### Material supplied
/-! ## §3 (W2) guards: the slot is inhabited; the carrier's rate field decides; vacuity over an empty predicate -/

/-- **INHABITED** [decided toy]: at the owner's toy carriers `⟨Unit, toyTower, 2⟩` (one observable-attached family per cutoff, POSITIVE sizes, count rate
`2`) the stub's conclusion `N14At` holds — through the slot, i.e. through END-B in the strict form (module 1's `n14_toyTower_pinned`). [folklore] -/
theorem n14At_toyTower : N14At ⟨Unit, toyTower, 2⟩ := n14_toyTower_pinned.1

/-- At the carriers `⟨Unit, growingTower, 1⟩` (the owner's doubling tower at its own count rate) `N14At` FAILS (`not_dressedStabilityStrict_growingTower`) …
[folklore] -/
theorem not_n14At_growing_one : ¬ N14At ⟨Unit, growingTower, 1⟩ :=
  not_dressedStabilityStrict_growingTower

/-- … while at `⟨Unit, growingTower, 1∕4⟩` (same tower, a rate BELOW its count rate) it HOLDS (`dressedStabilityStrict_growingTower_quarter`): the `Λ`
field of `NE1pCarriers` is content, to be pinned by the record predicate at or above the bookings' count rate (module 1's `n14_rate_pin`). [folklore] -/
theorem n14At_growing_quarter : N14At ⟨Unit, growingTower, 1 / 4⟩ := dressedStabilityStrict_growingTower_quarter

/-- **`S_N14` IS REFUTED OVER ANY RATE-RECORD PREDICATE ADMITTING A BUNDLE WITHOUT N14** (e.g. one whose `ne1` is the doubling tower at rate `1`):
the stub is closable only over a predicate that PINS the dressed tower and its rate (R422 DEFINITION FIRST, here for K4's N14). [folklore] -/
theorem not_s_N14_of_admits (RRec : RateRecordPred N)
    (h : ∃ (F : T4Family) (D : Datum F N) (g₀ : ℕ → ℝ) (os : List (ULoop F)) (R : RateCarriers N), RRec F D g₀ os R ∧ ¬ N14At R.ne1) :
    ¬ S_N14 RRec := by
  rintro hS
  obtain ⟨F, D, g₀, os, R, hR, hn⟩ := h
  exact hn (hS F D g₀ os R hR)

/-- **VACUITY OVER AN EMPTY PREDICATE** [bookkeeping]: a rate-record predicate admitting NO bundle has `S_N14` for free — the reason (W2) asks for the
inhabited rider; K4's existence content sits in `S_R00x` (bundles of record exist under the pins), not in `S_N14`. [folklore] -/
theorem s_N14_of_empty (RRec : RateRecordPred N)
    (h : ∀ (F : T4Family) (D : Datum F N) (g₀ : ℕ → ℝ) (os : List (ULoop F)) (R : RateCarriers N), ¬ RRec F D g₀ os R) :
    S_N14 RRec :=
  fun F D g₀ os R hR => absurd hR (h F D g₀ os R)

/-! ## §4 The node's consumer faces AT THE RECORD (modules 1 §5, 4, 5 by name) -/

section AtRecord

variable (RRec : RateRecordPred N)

### The task
Wherever the string "field" appears in the records, copy the whole line.

### Exercise result
/-! ## §3 (W2) guards: the slot is inhabited; the carrier's rate field decides; vacuity over an empty predicate -/
field of `NE1pCarriers` is content, to be pinned by the record predicate at or above the bookings' count rate (module 1's `n14_rate_pin`). [folklore] -/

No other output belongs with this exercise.